## TASK GOAL
Where the string "have" occurs in a line of the data below, that line should be copied.

## Saved entries
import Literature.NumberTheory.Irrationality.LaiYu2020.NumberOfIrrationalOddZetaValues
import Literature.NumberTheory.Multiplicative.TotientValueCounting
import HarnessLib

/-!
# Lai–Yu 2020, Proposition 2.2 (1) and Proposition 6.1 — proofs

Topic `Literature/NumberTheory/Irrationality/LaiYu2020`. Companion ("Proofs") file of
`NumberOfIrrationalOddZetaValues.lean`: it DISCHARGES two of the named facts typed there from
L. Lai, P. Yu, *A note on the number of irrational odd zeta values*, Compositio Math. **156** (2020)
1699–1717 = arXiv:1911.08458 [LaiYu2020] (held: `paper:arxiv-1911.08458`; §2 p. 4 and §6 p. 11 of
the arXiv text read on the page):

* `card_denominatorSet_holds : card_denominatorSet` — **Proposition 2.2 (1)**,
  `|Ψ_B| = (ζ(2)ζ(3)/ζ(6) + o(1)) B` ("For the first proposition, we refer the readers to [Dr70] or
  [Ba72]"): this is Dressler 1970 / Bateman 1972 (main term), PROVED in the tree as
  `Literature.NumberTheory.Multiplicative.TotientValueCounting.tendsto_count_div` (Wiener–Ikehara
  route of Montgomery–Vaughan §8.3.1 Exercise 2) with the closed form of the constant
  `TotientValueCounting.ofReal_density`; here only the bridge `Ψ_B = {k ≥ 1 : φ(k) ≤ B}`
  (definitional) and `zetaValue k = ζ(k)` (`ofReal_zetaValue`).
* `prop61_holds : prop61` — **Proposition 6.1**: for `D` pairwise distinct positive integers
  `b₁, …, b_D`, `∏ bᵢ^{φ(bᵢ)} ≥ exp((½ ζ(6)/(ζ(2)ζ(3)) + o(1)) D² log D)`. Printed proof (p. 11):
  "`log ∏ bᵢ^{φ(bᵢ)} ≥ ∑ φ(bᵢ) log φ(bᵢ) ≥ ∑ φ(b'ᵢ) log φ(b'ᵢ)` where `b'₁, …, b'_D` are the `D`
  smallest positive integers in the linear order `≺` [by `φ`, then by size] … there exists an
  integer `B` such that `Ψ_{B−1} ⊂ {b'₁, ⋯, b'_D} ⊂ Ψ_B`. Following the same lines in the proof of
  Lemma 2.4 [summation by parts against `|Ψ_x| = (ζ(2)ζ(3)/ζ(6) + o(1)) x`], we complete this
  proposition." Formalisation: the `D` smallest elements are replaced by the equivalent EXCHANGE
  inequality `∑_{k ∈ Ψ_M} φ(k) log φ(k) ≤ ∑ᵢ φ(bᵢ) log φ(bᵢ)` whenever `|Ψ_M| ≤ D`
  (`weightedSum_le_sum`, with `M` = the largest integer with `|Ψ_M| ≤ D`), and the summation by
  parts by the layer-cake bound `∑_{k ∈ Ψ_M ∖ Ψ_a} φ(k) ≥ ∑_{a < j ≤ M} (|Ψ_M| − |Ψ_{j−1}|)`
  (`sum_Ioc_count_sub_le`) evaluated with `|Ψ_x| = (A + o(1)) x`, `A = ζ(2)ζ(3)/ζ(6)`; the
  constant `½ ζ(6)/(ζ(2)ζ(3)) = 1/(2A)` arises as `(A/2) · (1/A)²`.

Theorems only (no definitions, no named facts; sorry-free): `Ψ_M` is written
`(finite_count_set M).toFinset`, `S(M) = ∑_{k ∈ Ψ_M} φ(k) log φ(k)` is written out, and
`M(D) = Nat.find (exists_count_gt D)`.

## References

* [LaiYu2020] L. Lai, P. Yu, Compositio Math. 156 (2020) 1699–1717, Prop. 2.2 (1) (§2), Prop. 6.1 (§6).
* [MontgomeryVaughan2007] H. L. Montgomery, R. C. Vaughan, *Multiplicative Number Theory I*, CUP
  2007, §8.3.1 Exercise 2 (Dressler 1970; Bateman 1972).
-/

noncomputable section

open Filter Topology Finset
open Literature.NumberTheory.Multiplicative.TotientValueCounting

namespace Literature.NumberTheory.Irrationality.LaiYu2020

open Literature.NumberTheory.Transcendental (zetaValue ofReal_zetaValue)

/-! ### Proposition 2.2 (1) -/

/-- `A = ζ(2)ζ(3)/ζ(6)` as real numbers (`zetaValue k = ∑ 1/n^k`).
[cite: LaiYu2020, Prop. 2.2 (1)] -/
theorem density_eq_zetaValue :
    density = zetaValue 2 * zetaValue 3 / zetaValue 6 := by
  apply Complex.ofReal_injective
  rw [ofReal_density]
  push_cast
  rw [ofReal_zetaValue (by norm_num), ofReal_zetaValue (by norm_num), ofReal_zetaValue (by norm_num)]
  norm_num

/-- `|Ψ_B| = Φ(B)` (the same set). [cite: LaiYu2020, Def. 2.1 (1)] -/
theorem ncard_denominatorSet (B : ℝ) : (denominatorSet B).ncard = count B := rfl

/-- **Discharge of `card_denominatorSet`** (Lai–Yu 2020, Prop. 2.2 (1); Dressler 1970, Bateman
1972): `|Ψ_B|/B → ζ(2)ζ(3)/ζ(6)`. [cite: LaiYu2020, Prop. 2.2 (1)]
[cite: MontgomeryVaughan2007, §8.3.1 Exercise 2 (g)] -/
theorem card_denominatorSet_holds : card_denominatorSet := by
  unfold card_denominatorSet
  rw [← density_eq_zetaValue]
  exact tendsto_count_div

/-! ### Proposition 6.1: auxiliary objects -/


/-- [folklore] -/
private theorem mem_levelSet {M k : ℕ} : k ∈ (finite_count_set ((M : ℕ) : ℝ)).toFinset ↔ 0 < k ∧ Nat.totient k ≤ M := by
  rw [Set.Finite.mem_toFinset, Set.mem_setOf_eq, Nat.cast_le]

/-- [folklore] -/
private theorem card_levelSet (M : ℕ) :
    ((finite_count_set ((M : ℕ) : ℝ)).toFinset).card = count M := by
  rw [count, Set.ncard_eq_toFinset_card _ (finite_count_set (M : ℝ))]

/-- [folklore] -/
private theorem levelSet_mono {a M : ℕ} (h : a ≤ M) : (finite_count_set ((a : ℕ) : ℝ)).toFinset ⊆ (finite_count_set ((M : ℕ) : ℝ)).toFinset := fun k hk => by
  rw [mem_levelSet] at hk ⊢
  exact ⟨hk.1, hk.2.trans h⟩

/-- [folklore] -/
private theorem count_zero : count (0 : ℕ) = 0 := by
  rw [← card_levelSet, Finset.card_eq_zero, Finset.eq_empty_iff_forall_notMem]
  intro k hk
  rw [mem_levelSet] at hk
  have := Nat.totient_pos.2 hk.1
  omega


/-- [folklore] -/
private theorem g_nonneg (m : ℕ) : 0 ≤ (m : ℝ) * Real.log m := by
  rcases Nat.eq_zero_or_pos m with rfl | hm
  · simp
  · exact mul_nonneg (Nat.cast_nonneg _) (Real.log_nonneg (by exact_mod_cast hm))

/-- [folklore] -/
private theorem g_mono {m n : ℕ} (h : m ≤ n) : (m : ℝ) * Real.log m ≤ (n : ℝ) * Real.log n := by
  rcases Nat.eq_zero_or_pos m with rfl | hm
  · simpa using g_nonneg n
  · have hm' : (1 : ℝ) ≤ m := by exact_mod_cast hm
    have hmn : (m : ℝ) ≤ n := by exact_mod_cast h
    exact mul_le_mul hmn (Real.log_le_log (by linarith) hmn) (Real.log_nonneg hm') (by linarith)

## TASK RESPONSE
  have := Nat.totient_pos.2 hk.1
  · have hm' : (1 : ℝ) ≤ m := by exact_mod_cast hm
    have hmn : (m : ℝ) ≤ n := by exact_mod_cast h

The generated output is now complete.